Another of history’s iconic witches was Alice Kyteler, Ireland’s first convicted witch. She was accused, in 1324, of having sex with a demon, though it’s not clear what evidence authorities actually had. What did she look like? In paintings, she’s shown with red hair parted down the middle, with a single plait at the back. She looks plain, a quiet enigma, like the silent girl in the back of the classroom. By some accounts, she was attractive and sophisticated, capable of manipulating men, including her four husbands who died from illnesses that allegedly originated from her spells.

When witch hysteria took hold in 1500s Europe, certain visual stereotypes also dug their heels in. Witches were transformed into old, hunched women, who were mostly poor. Any woman unlucky enough to be ‘crone-like’, snaggle-toothed, sunken cheeked or possessing a hairy lip were assumed to possess the ‘Evil Eye’. Throw in a cat and you’ve got iron-clad proof that said women was a witch.

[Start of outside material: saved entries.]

import Mathlib

/-!
# One algebraic Weil class suffices — the algebraic core

Abstract form of Lemma 2.3 of `proofs/P2-WeilDiscriminantReduction.md` (also p4 Thm B, P5 Lemma 4.4):
if a ℚ-subspace `S` of a `K`-vector space `W` (K a field of characteristic 0) is stable under
`x ^ N • _` for every `x : K`, then it is stable under `x • _` for every `x : K`, i.e. it is a
`K`-subspace; if `W` is one-dimensional over `K`, then `S = ⊥` or `S = ⊤`.

The key input is that `x` lies in the ℚ-span of the shifted powers `(x + k) ^ N`, `k = 0, …, N`,
proved by finite differences (`fwdDiff`).
-/

open Finset fwdDiff

namespace HodgeRepro0.OneClass

variable {R : Type*} [CommRing R]

/-- `Δ^[m] (r ↦ r^(m+1))` is an affine function `r ↦ (m+1)! • r + c` for some constant `c : ℕ`. -/
theorem fwdDiff_iter_pow_succ (m : ℕ) :
    ∃ c : ℕ, (fwdDiff (1:R))^[m] (fun r : R ↦ r ^ (m + 1)) = fun r ↦ ((m + 1).factorial : R) * r + (c : R) := by
  induction m with
  | zero =>
    refine ⟨0, ?_⟩
    ext r
    simp
  | succ m ih =>
    obtain ⟨c, hc⟩ := ih
    -- expand one forward difference of r^(m+2)
    have hexp : (fwdDiff (1:R) fun r : R ↦ r ^ (m + 2)) =
        ∑ i ∈ range (m + 2), (m + 2).choose i • fun r : R ↦ r ^ i := by
      ext x
      simp [nsmul_eq_mul, fwdDiff, add_pow, sum_range_succ, mul_comm]
    rw [Function.iterate_succ_apply, hexp, fwdDiff_iter_finsetSum]
    simp_rw [fwdDiff_iter_const_smul]
    rw [sum_range_succ, sum_range_succ]
    have hzero : ∀ i ∈ range m, (m + 2).choose i • (fwdDiff (1:R))^[m] (fun r : R ↦ r ^ i) = 0 := by
      intro i hi
      rw [fwdDiff_iter_pow_eq_zero_of_lt (mem_range.1 hi), smul_zero]
    rw [sum_eq_zero hzero, zero_add]
    refine ⟨(m + 2).choose m * m.factorial + (m + 2) * c, ?_⟩
    have h1 : (fwdDiff (1:R))^[m] (fun r : R ↦ r ^ m) = fun _ ↦ ((m.factorial : ℕ) : R) := by
      have := (fwdDiff_iter_eq_factorial (R := R) (n := m))
      rw [this]; rfl
    rw [h1, hc]
    ext r
    simp only [Pi.add_apply, Pi.smul_apply]
    simp only [nsmul_eq_mul, Nat.choose_succ_self_right]
    push_cast
    rw [Nat.factorial_succ (m + 1)]
    push_cast
    ring

variable [Algebra ℚ R]

/-- The iterated forward differences of `r ↦ r ^ N` at `f` lie in the ℚ-span of the shifted powers
`(f + k) ^ N`, `k = 0, …, N` (for `n ≤ N` differences). -/
theorem fwdDiff_iter_pow_mem_span (f : R) (N n : ℕ) (hn : n ≤ N) :
    (fwdDiff (1:R))^[n] (fun r : R ↦ r ^ N) f ∈
      Submodule.span ℚ (Set.range fun k : Fin (N + 1) ↦ (f + (k : ℕ)) ^ N) := by
  rw [fwdDiff_iter_eq_sum_shift]
  refine Submodule.sum_mem _ fun k hk ↦ ?_
  rw [← Int.cast_smul_eq_zsmul ℚ]
  refine Submodule.smul_mem _ _ (Submodule.subset_span ?_)
  refine ⟨⟨k, by have := mem_range.1 hk; omega⟩, ?_⟩
  simp

/-- **Key lemma.** In a commutative ℚ-algebra, `f` lies in the ℚ-span of `(f + k) ^ N`, `k = 0, …, N`,
for every `N ≥ 1`. -/
theorem mem_span_shifted_pow (f : R) (N : ℕ) (hN : 1 ≤ N) :
    f ∈ Submodule.span ℚ (Set.range fun k : Fin (N + 1) ↦ (f + (k : ℕ)) ^ N) := by
  set S := Submodule.span ℚ (Set.range fun k : Fin (N + 1) ↦ (f + (k : ℕ)) ^ N) with hS
  obtain ⟨m, rfl⟩ : ∃ m, N = m + 1 := ⟨N - 1, by omega⟩
  -- the (m+1)-st difference is the constant (m+1)!
  have hfact : ((m + 1).factorial : R) ∈ S := by
    have h := fwdDiff_iter_pow_mem_span f (m + 1) (m + 1) le_rfl
    rwa [fwdDiff_iter_eq_factorial] at h
  have hfact_ne : ((m + 1).factorial : ℚ) ≠ 0 := by exact_mod_cast (Nat.factorial_pos _).ne'
  have hcast : ((m + 1).factorial : R) = ((m + 1).factorial : ℚ) • (1 : R) := by
    rw [Algebra.smul_def, mul_one, map_natCast]
  have hone : (1 : R) ∈ S := by
    have := S.smul_mem (((m + 1).factorial : ℚ)⁻¹) hfact
    rwa [hcast, smul_smul, inv_mul_cancel₀ hfact_ne, one_smul] at this
  -- the m-th difference is affine: (m+1)! * f + c
  obtain ⟨c, hc⟩ := fwdDiff_iter_pow_succ (R := R) m
  have haff : ((m + 1).factorial : R) * f + (c : R) ∈ S := by
    have h := fwdDiff_iter_pow_mem_span f (m + 1) m (Nat.le_succ m)
    rwa [hc] at h
  have hc' : (c : R) ∈ S := by
    have : (c : R) = (c : ℚ) • (1 : R) := by rw [Algebra.smul_def, mul_one, map_natCast]
    rw [this]; exact S.smul_mem _ hone
  have hmul : ((m + 1).factorial : R) * f ∈ S := by
    have := S.sub_mem haff hc'
    simpa using this
  have : f = ((m + 1).factorial : ℚ)⁻¹ • (((m + 1).factorial : R) * f) := by
    have h2 : ((m + 1).factorial : R) * f = ((m + 1).factorial : ℚ) • f := by
      rw [Algebra.smul_def, map_natCast]
    rw [h2, smul_smul, inv_mul_cancel₀ hfact_ne, one_smul]
  rw [this]
  exact S.smul_mem _ hmul


section Kstable

variable {K W : Type*} [Field K] [Algebra ℚ K] [AddCommGroup W] [Module K W] [Module ℚ W]
  [IsScalarTower ℚ K W]

/-- A ℚ-subspace `S` of a `K`-vector space which is stable under `x ^ N • _` for every `x : K`
(`N ≥ 1`) is stable under `x • _` for every `x : K`. -/
theorem smul_mem_of_pow_smul_mem (S : Submodule ℚ W) (N : ℕ) (hN : 1 ≤ N)
    (hS : ∀ x : K, ∀ w ∈ S, x ^ N • w ∈ S) (x : K) {w : W} (hw : w ∈ S) : x • w ∈ S := by
  let φ : K →ₗ[ℚ] W :=
    { toFun := fun y ↦ y • w
      map_add' := fun a b ↦ add_smul a b w
      map_smul' := fun q a ↦ by simp [smul_assoc] }
  have hx : φ x ∈ (Submodule.span ℚ (Set.range fun k : Fin (N + 1) ↦ (x + (k : ℕ)) ^ N)).map φ :=
    Submodule.mem_map_of_mem (mem_span_shifted_pow x N hN)
  rw [Submodule.map_span] at hx
  refine (Submodule.span_le.mpr ?_) hx
  rintro _ ⟨_, ⟨k, rfl⟩, rfl⟩
  exact hS _ w hw

/-- **One class suffices.** If `W` is one-dimensional over `K` and the ℚ-subspace `S` is stable
under all `x ^ N • _`, then `S = ⊥` or `S = ⊤`: one non-zero element of `S` forces `S = W`. -/
theorem eq_bot_or_eq_top (S : Submodule ℚ W) (N : ℕ) (hN : 1 ≤ N)
    (hS : ∀ x : K, ∀ w ∈ S, x ^ N • w ∈ S) (h1 : Module.finrank K W = 1) :
    S = ⊥ ∨ S = ⊤ := by
  by_cases hbot : S = ⊥
  · exact Or.inl hbot
  · right
    obtain ⟨w, hw, hw0⟩ := (Submodule.ne_bot_iff S).mp hbot
    rw [Submodule.eq_top_iff']
    intro v
    obtain ⟨c, rfl⟩ := (finrank_eq_one_iff_of_nonzero' w hw0).mp h1 v
    exact smul_mem_of_pow_smul_mem S N hN hS c hw

/-- Variant: a non-zero element of `S` and the `x ^ N`-stability give `S = ⊤`. -/
theorem eq_top_of_exists_ne_zero (S : Submodule ℚ W) (N : ℕ) (hN : 1 ≤ N)
    (hS : ∀ x : K, ∀ w ∈ S, x ^ N • w ∈ S) (h1 : Module.finrank K W = 1)
    (hne : ∃ w ∈ S, w ≠ 0) : S = ⊤ := by
  rcases eq_bot_or_eq_top S N hN hS h1 with h | h
  · obtain ⟨w, hw, hw0⟩ := hne
    exact absurd (by simpa [h] using hw) hw0
  · exact h

end Kstable


section order

variable {K W : Type*} [Field K] [Algebra ℚ K] [AddCommGroup W] [Module K W] [Module ℚ W]
  [IsScalarTower ℚ K W]

/-- It suffices to have the `x ^ N`-stability for `x` in a subset `T ⊆ K` every element of `K` is a
rational multiple of (e.g. an order `𝒪 ⊆ K`, `K = ℚ·𝒪`): the stability extends to all of `K`. -/
theorem pow_smul_mem_of_subset (S : Submodule ℚ W) (N : ℕ) (T : Set K)
    (hT : ∀ y : K, ∃ q : ℚ, ∃ o ∈ T, y = q • o)
    (hS : ∀ x ∈ T, ∀ w ∈ S, x ^ N • w ∈ S) (x : K) {w : W} (hw : w ∈ S) : x ^ N • w ∈ S := by
  obtain ⟨q, o, ho, rfl⟩ := hT x
  rw [smul_pow, smul_assoc]
  exact S.smul_mem _ (hS o ho w hw)

/-- **One class suffices (order form).** `W` one-dimensional over `K`, `T ⊆ K` with `K = ℚ·T`,
`S ⊆ W` a ℚ-subspace stable under `x ^ N • _` for `x ∈ T` (`N ≥ 1`): a non-zero element of `S`
forces `S = ⊤`. In the application `W = W_K(A)`, `S = Alg(A) ∩ W_K(A)`, `T = 𝒪 ∩ End(A)`,
`N = 2n`, and `x ^ N • _` is the action of the algebraic correspondence `f^*`, `f = x`. -/
theorem eq_top_of_exists_ne_zero_of_subset (S : Submodule ℚ W) (N : ℕ) (hN : 1 ≤ N) (T : Set K)
    (hT : ∀ y : K, ∃ q : ℚ, ∃ o ∈ T, y = q • o)
    (hS : ∀ x ∈ T, ∀ w ∈ S, x ^ N • w ∈ S) (h1 : Module.finrank K W = 1)
    (hne : ∃ w ∈ S, w ≠ 0) : S = ⊤ :=
  eq_top_of_exists_ne_zero S N hN (fun x _ hw ↦ pow_smul_mem_of_subset S N T hT hS x hw) h1 hne

end order

end HodgeRepro0.OneClass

It was around the same time the broomstick emerged, having derived from the rumour that “witchy women applied psychoactive ointments on their crotches and then mounted the phallic mode of transportation”. The visuals are imbued with a sexist bias that would dog the depiction of the witch as sexually deviant and a hag well into modern times.

Women’s looks were key when witchcraft became a capital offence in Britain in 1563. Between then and 1750, around 200,000 witches were tortured, hung, or burnt at the stake in Western Europe, largely because of the way they looked. There was even a book focussing on how to identify and exterminate witches. Malleus Maleficarum, aka ‘Hammer of Witches’, directs witch-hunters to physically examine the female body for marks. Hair was to be shaved off to make it easier to spot ‘devil’s marks’. Examinations almost always uncovered a wart or mole that would justify a witch’s killing. The mole or wart was said to be the ‘witch’s teat’ from which she fed things like cats, frogs, newts, demon creatures. Hence, the stereotype of the warty witch.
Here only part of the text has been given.